Our data set contains variables corresponding to the values of property damage and crop damage caused by the storm.
head(select(raw, propdmg, propdmgexp, cropdmg, cropdmgexp), 5)
## Source: local data frame [5 x 4]
##
## propdmg propdmgexp cropdmg cropdmgexp
## (dbl) (fctr) (dbl) (fctr)
## 1 25.0 K 0 NA
## 2 2.5 K 0 NA
## 3 25.0 K 0 NA
## 4 2.5 K 0 NA
## 5 2.5 K 0 NA
The propdmg and cropdmg variables give the base number for the value of property and crop damage, respectively, while propdmgexp and cropdmgexp give the respective exponents. They can be “K” for thousands (dollars), “M” for millions and “B” for billions. In very few cases, these variables can take a few other values but we ignore them since they occur in such small numbers, and the base number in a lot of those cases is zero anyway.
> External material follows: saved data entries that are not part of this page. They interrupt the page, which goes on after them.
import Mathlib.FieldTheory.Galois.Infinite
import Mathlib.FieldTheory.IsAlgClosed.AlgebraicClosure
import Literature.IUT.HodgeTheaters.KappaCoricGalois
import Literature.IUT.HodgeTheaters.KappaCoricFunctionsProofs
import HarnessLib

/-!
# [IUTchI] Example 5.1 (i), p. 124: "`𝕄^⊛_κ(†𝒟^⊚)` may be identified with the subset of `π₁^rat(†𝒟^⊛)`-invariants
# of `𝕄^⊛_∞κ(†𝒟^⊚)`" — PROVED at abc-iut-L5-t2's model of the coric rational functions (proof-only companion)

S. Mochizuki, *Inter-universal Teichmüller theory I*, kurims manuscript (May 2020), §5 Example 5.1 (i) p. 124
l. 9–15: "we obtain natural isomorphs … `𝕄^⊛_κ(†𝒟^⊚)`, `𝕄^⊛_∞κ(†𝒟^⊚)`, `𝕄^⊛_∞κ×(†𝒟^⊚)` of the pseudo-monoids of `κ`-,
`∞κ`-, and `∞κ×`-coric rational functions associated to `C_{F_mod}` [cf. Remark 3.1.7], equipped with natural
`π₁^rat(†𝒟^⊛)`-actions.  Thus, `𝕄^⊛_κ(†𝒟^⊚)` may be identified with the subset of `π₁^rat(†𝒟^⊛)`-invariants of
`𝕄^⊛_∞κ(†𝒟^⊚)`", together with §3 Remark 3.1.7 (ii) p. 67: "an element `f ∈ L̄_C` is `∞κ`-coric if there exists a
positive integer `n` such that `fⁿ` is a `κ`-coric element of `L_C`", "an element `f ∈ L_C` is `κ`-coric if and
only if it is `∞κ`-coric" ([IUTchI] Ex 5.1 (i) p.124, Rmk 3.1.7 (ii) p.67) [claim: Mochizuki2012, status: disputed]
(D-0012 claim key; the content here is elementary field theory at the MODEL — nothing disputed is involved and no
side is taken on [IUTchIII] Cor. 3.12).

## What is proved (cell abc-iut, sub-DAG `plan/L5/SUBDAG-IUTchI-Ex51.md` row E51/L04; FACT-LIST F-2571
`NFBridgeRecon.MκIsInvariants` is abc-iut-L5-t1's INTERFACE form of the same sentence — this file is its MODEL
FORM at abc-iut-L5-t2's typing, exactly as `KappaCoricPseudoMonoidsProofs` is the model form of F-2575)

Setting (`KappaCoricGalois.lean`): `Ω` a field of characteristic `0` (`L̄`), `S : CriticalLocus Ω`, `Λ ⊇ Ω(t)` a
field (`L̄_C ⊇ L_C`; here `Ω(t) = RatFunc Ω`), `π₁^rat` modelled by the algebra automorphisms `Λ ≃ₐ[Ω(t)] Λ`.
* `isInftyKappaCoricIn_algebraMap_iff`, `…_iff_isKappaCoric`, `isInftyKappaUnitCoricIn_algebraMap_iff` — for a
  RATIONAL function `h`, "`h` is `∞κ`-coric in `L̄_C`" ⟺ "`h` is `∞κ`-coric in `L_C`" ⟺ "`h` is `κ`-coric"
  (abc-iut-L5-t2's `kappaCoricIffInfty_holds`), and the `∞κ×` analogue;
* `IsInftyKappaCoricIn.map_algEquiv`, `IsInftyKappaUnitCoricIn.map_algEquiv`, `IsKappaSolvableIn.map_algEquiv`
  (+ `iff` forms) — the three subsets are STABLE under `Gal(L̄_C/L_C)` (the interface's `smul_mem_minfκ`,
  `smul_mem_minfκx` fields, at the model);
* **`isInftyKappaCoricIn_and_fixed_iff`, `setOf_isInftyKappaCoricIn_fixed_eq`** — for `Λ/Ω(t)` Galois (e.g. an
  algebraic closure, `Ω` of characteristic `0`): the `Gal(Λ/Ω(t))`-FIXED `∞κ`-coric elements of `Λ` are EXACTLY the
  (images of the) `κ`-coric rational functions — the printed identification `𝕄^⊛_κ = (𝕄^⊛_∞κ)^{π₁^rat}` at the
  model (Galois descent `InfiniteGalois.mem_range_algebraMap_iff_fixed` + "`κ`-coric iff `∞κ`-coric");
* `isInftyKappaUnitCoricIn_and_fixed_iff` — likewise the fixed `∞κ×`-coric elements are the `∞κ×`-coric rational
  functions (Ex 5.1 (v) p. 128 bottom: the `π₁^rat`-invariant part of `𝕄^⊛_∞κ×`).

PROOF-ONLY: no definition, no instance, no notation, no new Prop fact.  typed ≠ proved elsewhere; a FACT-LIST row
about the INTERFACE is not discharged by a theorem about the MODEL (honest scope: this is model-level evidence
for F-2571, not its discharge).
-/

namespace Literature.IUT.HodgeTheaters

namespace CriticalLocus

universe u v

variable {Ω : Type u} [Field Ω] [CharZero Ω] (S : CriticalLocus Ω) (Λ : Type v) [Field Λ]
  [Algebra (RatFunc Ω) Λ]

/-! ### Rational functions: `∞κ`-coric in `L̄_C` iff `∞κ`-coric in `L_C` iff `κ`-coric -/

/-- For a rational function `h ∈ L_C`, "`h` is `∞κ`-coric as an element of `L̄_C`" iff "`h` is `∞κ`-coric" in the
sense of `KappaCoricFunctions` (`L_C ↪ L̄_C` is injective, so `hⁿ = g` can be read in `L_C`).
([IUTchI] Rmk 3.1.7 (ii) p.67) [claim: Mochizuki2012, status: disputed] -/
theorem isInftyKappaCoricIn_algebraMap_iff (h : RatFunc Ω) :
    S.IsInftyKappaCoricIn Λ (algebraMap (RatFunc Ω) Λ h) ↔ S.IsInftyKappaCoric h := by
  constructor
  · rintro ⟨n, hn, g, hg, hgh⟩
    have hng : h ^ n = g := (algebraMap (RatFunc Ω) Λ).injective (by rw [map_pow, hgh])
    exact ⟨n, hn, hng ▸ hg⟩
  · exact S.isInftyKappaCoricIn_of_isInftyKappaCoric Λ h

/-- For a rational function `h ∈ L_C`, "`h` is `∞κ`-coric in `L̄_C`" iff "`h` is `κ`-coric" — Rmk 3.1.7 (ii) "an
element `f ∈ L_C` is `κ`-coric if and only if it is `∞κ`-coric" (abc-iut-L5-t2's `kappaCoricIffInfty_holds`).
([IUTchI] Rmk 3.1.7 (ii) p.67) [claim: Mochizuki2012, status: disputed] -/
theorem isInftyKappaCoricIn_algebraMap_iff_isKappaCoric (h : RatFunc Ω) :
    S.IsInftyKappaCoricIn Λ (algebraMap (RatFunc Ω) Λ h) ↔ S.IsKappaCoric h := by
  rw [isInftyKappaCoricIn_algebraMap_iff]
  exact (S.kappaCoricIffInfty_holds h).symm

/-- The `∞κ×` analogue: a rational function is `∞κ×`-coric in `L̄_C` iff it is `∞κ×`-coric in the sense of
`KappaCoricFunctions` (same unit parameter `U = U_L`). ([IUTchI] Rmk 3.1.7 (ii) p.67)
[claim: Mochizuki2012, status: disputed] -/
theorem isInftyKappaUnitCoricIn_algebraMap_iff (U : Set Ω) (h : RatFunc Ω) :
    S.IsInftyKappaUnitCoricIn Λ U (algebraMap (RatFunc Ω) Λ h) ↔ S.IsInftyKappaUnitCoric U h := by
  constructor
  · rintro ⟨c, hc, hch⟩
    rw [← map_mul, isInftyKappaCoricIn_algebraMap_iff] at hch
    exact ⟨c, hc, hch⟩
  · rintro ⟨c, hc, hch⟩
    refine ⟨c, hc, ?_⟩
    rw [← map_mul, isInftyKappaCoricIn_algebraMap_iff]
    exact hch

/-! ### Stability under `Gal(L̄_C/L_C)` (the interface fields `smul_mem_minfκ`, `smul_mem_minfκx` at the model) -/

/-- `∞κ`-coric elements are permuted by `Gal(L̄_C/L_C)`: `(σ f)ⁿ = σ(fⁿ) = σ(g) = g` for `g ∈ L_C`.
([IUTchI] Ex 5.1 (i) p.124) [claim: Mochizuki2012, status: disputed] -/
theorem IsInftyKappaCoricIn.map_algEquiv {f : Λ} (hf : S.IsInftyKappaCoricIn Λ f) (σ : Λ ≃ₐ[RatFunc Ω] Λ) :
    S.IsInftyKappaCoricIn Λ (σ f) := by
  obtain ⟨n, hn, g, hg, hfg⟩ := hf
  exact ⟨n, hn, g, hg, by rw [← map_pow, hfg, AlgEquiv.commutes]⟩

/-- `iff` form of the `Gal(L̄_C/L_C)`-stability of the `∞κ`-coric elements. ([IUTchI] Ex 5.1 (i) p.124)
[claim: Mochizuki2012, status: disputed] -/
theorem isInftyKappaCoricIn_algEquiv_iff (σ : Λ ≃ₐ[RatFunc Ω] Λ) (f : Λ) :
    S.IsInftyKappaCoricIn Λ (σ f) ↔ S.IsInftyKappaCoricIn Λ f := by
  refine ⟨fun h => ?_, fun h => h.map_algEquiv S Λ σ⟩
  have h' := h.map_algEquiv S Λ σ.symm
  rwa [AlgEquiv.symm_apply_apply] at h'

/-- `∞κ×`-coric elements are permuted by `Gal(L̄_C/L_C)` (the unit parameter `c ∈ U_L ⊆ L̄` is a constant, fixed by
`σ`). ([IUTchI] Ex 5.1 (i) p.124) [claim: Mochizuki2012, status: disputed] -/
theorem IsInftyKappaUnitCoricIn.map_algEquiv {U : Set Ω} {f : Λ} (hf : S.IsInftyKappaUnitCoricIn Λ U f)
    (σ : Λ ≃ₐ[RatFunc Ω] Λ) : S.IsInftyKappaUnitCoricIn Λ U (σ f) := by
  obtain ⟨c, hc, h⟩ := hf
  refine ⟨c, hc, ?_⟩
  have h' := h.map_algEquiv S Λ σ
  rwa [map_mul, AlgEquiv.commutes] at h'

/-- `iff` form of the `Gal(L̄_C/L_C)`-stability of the `∞κ×`-coric elements. ([IUTchI] Ex 5.1 (i) p.124)
[claim: Mochizuki2012, status: disputed] -/
theorem isInftyKappaUnitCoricIn_algEquiv_iff (U : Set Ω) (σ : Λ ≃ₐ[RatFunc Ω] Λ) (f : Λ) :
    S.IsInftyKappaUnitCoricIn Λ U (σ f) ↔ S.IsInftyKappaUnitCoricIn Λ U f := by
  refine ⟨fun h => ?_, fun h => h.map_algEquiv S Λ σ⟩
  have h' := h.map_algEquiv S Λ σ.symm
  rwa [AlgEquiv.symm_apply_apply] at h'

/-- `κ`-solvable elements are permuted by `Gal(L̄_C/L_C)` (Rmk 3.1.7 (iii): `F_sol^×`-multiples of `∞κ`-coric
elements; the multiplier is a constant). ([IUTchI] Rmk 3.1.7 (iii) p.67) [claim: Mochizuki2012, status: disputed] -/
theorem IsKappaSolvableIn.map_algEquiv {Fsol : Set Ω} {f : Λ} (hf : S.IsKappaSolvableIn Λ Fsol f)
    (σ : Λ ≃ₐ[RatFunc Ω] Λ) : S.IsKappaSolvableIn Λ Fsol (σ f) := by
  obtain ⟨c, hc, hc0, g, hg, rfl⟩ := hf
  exact ⟨c, hc, hc0, σ g, hg.map_algEquiv S Λ σ, by rw [map_mul, AlgEquiv.commutes]⟩

/-! ### Ex 5.1 (i) p. 124: `𝕄^⊛_κ = (𝕄^⊛_∞κ)^{π₁^rat}` at the model -/

/-- **"`𝕄^⊛_κ(†𝒟^⊚)` may be identified with the subset of `π₁^rat(†𝒟^⊛)`-invariants of `𝕄^⊛_∞κ(†𝒟^⊚)`"** at the
model: for `Λ ⊇ L_C = Ω(t)` Galois (e.g. `Λ = L̄_C` an algebraic closure, characteristic `0`), an element of `Λ` is
`∞κ`-coric AND fixed by every `σ ∈ Gal(Λ/L_C)` iff it is (the image of) a `κ`-coric rational function.  Proof:
Galois descent (`InfiniteGalois.mem_range_algebraMap_iff_fixed`) + "`κ`-coric iff `∞κ`-coric" (Rmk 3.1.7 (ii)).
This is the MODEL FORM of the interface law `NFBridgeRecon.MκIsInvariants` (FACT-LIST F-2571), not its discharge.
([IUTchI] Ex 5.1 (i) p.124) [claim: Mochizuki2012, status: disputed] -/
theorem isInftyKappaCoricIn_and_fixed_iff [IsGalois (RatFunc Ω) Λ] (f : Λ) :
    (S.IsInftyKappaCoricIn Λ f ∧ ∀ σ : Λ ≃ₐ[RatFunc Ω] Λ, σ f = f) ↔
      ∃ g : RatFunc Ω, S.IsKappaCoric g ∧ algebraMap (RatFunc Ω) Λ g = f := by
  constructor
  · rintro ⟨hf, hfix⟩
    obtain ⟨g, rfl⟩ := (InfiniteGalois.mem_range_algebraMap_iff_fixed f).mpr hfix
    exact ⟨g, (S.isInftyKappaCoricIn_algebraMap_iff_isKappaCoric Λ g).mp hf, rfl⟩
  · rintro ⟨g, hg, rfl⟩
    exact ⟨(S.isInftyKappaCoricIn_algebraMap_iff_isKappaCoric Λ g).mpr hg, fun σ => σ.commutes g⟩

/-- Set form of the identification `𝕄^⊛_κ = (𝕄^⊛_∞κ)^{π₁^rat}` at the model: the fixed `∞κ`-coric elements of `Λ`
are the image of the `κ`-coric rational functions under `L_C ↪ L̄_C`.
([IUTchI] Ex 5.1 (i) p.124) [claim: Mochizuki2012, status: disputed] -/
theorem setOf_isInftyKappaCoricIn_fixed_eq [IsGalois (RatFunc Ω) Λ] :
    {f : Λ | S.IsInftyKappaCoricIn Λ f ∧ ∀ σ : Λ ≃ₐ[RatFunc Ω] Λ, σ f = f} =
      algebraMap (RatFunc Ω) Λ '' {g : RatFunc Ω | S.IsKappaCoric g} := by
  ext f
  simp only [Set.mem_setOf_eq, Set.mem_image]
  exact S.isInftyKappaCoricIn_and_fixed_iff Λ f

/-- The `∞κ×` analogue (Ex 5.1 (v) p. 128, the `π₁^rat`-invariant part of `𝕄^⊛_∞κ×`): the fixed `∞κ×`-coric elements of
`Λ` are exactly the (images of the) `∞κ×`-coric rational functions. ([IUTchI] Ex 5.1 (v) p.128)
[claim: Mochizuki2012, status: disputed] -/
theorem isInftyKappaUnitCoricIn_and_fixed_iff [IsGalois (RatFunc Ω) Λ] (U : Set Ω) (f : Λ) :
    (S.IsInftyKappaUnitCoricIn Λ U f ∧ ∀ σ : Λ ≃ₐ[RatFunc Ω] Λ, σ f = f) ↔
      ∃ h : RatFunc Ω, S.IsInftyKappaUnitCoric U h ∧ algebraMap (RatFunc Ω) Λ h = f := by
  constructor
  · rintro ⟨hf, hfix⟩
    obtain ⟨h, rfl⟩ := (InfiniteGalois.mem_range_algebraMap_iff_fixed f).mpr hfix
    exact ⟨h, (S.isInftyKappaUnitCoricIn_algebraMap_iff Λ U h).mp hf, rfl⟩
  · rintro ⟨h, hh, rfl⟩
    exact ⟨(S.isInftyKappaUnitCoricIn_algebraMap_iff Λ U h).mpr hh, fun σ => σ.commutes h⟩

/-- In particular a `Gal(Λ/L_C)`-fixed `∞κ`-coric element is `κ`-coric "on the nose" after descent: its preimage in
`L_C` is unique and `κ`-coric (injectivity of `L_C ↪ L̄_C`). ([IUTchI] Ex 5.1 (i) p.124)
[claim: Mochizuki2012, status: disputed] -/
theorem existsUnique_isKappaCoric_of_fixed [IsGalois (RatFunc Ω) Λ] {f : Λ} (hf : S.IsInftyKappaCoricIn Λ f)
    (hfix : ∀ σ : Λ ≃ₐ[RatFunc Ω] Λ, σ f = f) :
    ∃! g : RatFunc Ω, S.IsKappaCoric g ∧ algebraMap (RatFunc Ω) Λ g = f := by
  obtain ⟨g, hg, rfl⟩ := (S.isInftyKappaCoricIn_and_fixed_iff Λ _).mp ⟨hf, hfix⟩
  exact ⟨g, ⟨hg, rfl⟩, fun g' hg' => (algebraMap (RatFunc Ω) Λ).injective hg'.2⟩

/-! ### Non-vacuity of the Galois hypothesis: `L̄_C` an algebraic closure of `L_C` in characteristic `0` -/

/-- The hypothesis `IsGalois (RatFunc Ω) Λ` holds for `Λ` an algebraic closure of `Ω(t)` (characteristic `0` fields
are perfect).  Kernel check of the instance path only. ([IUTchI] Rmk 3.1.7 (ii) p.67)
[claim: Mochizuki2012, status: disputed] -/
theorem isGalois_algebraicClosure_ratFunc : IsGalois (RatFunc Ω) (AlgebraicClosure (RatFunc Ω)) :=
  IsAlgClosure.isGalois (RatFunc Ω) _

end CriticalLocus

end Literature.IUT.HodgeTheaters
table(filter(raw, cropdmg != 0)$cropdmgexp)
##
## ? 0 2 B k K m M
## 0 12 0 7 21 20137 1 1918
So we mutate the data frame to add two new variables for the value of the damages so we can convert the base numbers and exponents into real dollar values. Then we can add the two values up and aggregate the total value of the damages for each event type.
raw <- mutate(raw, proptotal =
ifelse(is.na(propdmgexp), 0, propdmg *
ifelse(propdmgexp == "K", 1000,
ifelse(propdmgexp == "M", 1000000,
ifelse(propdmgexp == "B", 1000000000, 0)))))
raw <- mutate(raw, croptotal =
ifelse(is.na(cropdmgexp), 0, cropdmg *
ifelse(cropdmgexp == "K", 1000,
ifelse(cropdmgexp == "M", 1000000,
ifelse(cropdmgexp == "B", 1000000000, 0)))))
damages <- summarise(group_by(raw, evtype), totaldamage = sum(proptotal) + sum(croptotal))
damages <- arrange(damages, desc(totaldamage))
damages[1:15, ]
## Source: local data frame [15 x 2]
##
## evtype totaldamage
## (fctr) (dbl)
## 1 FLOOD 150319678250
## 2 HURRICANE/TYPHOON 71913712800
## 3 TORNADO 57340613590
## 4 STORM SURGE 43323541000
## 5 HAIL 18752904170
## 6 FLASH FLOOD 17562128610
## 7 DROUGHT 15018672000
## 8 HURRICANE 14610229010
## 9 RIVER FLOOD 10148404500
## 10 ICE STORM 8967041310
## 11 TROPICAL STORM 8382236550
## 12 WINTER STORM 6715441250
## 13 HIGH WIND 5908617560
## 14 WILDFIRE 5060586800
## 15 TSTM WIND 5038935790
To get a better view of the economic consequences of the costliest weather events and how they compare to one another we can build a bar plot of the total damage from the storms.
damagesplot <- ggplot(arrange(damages, desc(totaldamage))[1:15,],
aes(x=reorder(evtype, desc(totaldamage)), y=totaldamage/1000000000))
damagesplot + geom_bar(stat = "identity", fill = "forestgreen") +
labs(title = "Total property and crops damage, by event") +
labs(x = "event type", y = "total value (in billions $)") +
theme(axis.text.x = element_text(angle = 35, hjust = 1))
As we can see, floods are the costliest of all, repsonsible for about $150 billion in damages, from the data collected in our data set. Hurricanes, tornadoes and storm surges follow next with around $40 - $70 billion in damages.
In this brief report, we have looked at wchich types of severe weather events have the greatest economic consequences and the biggest impact on human health. We have based our analysis on a data set of select severe weather event records from 1951 to 2012.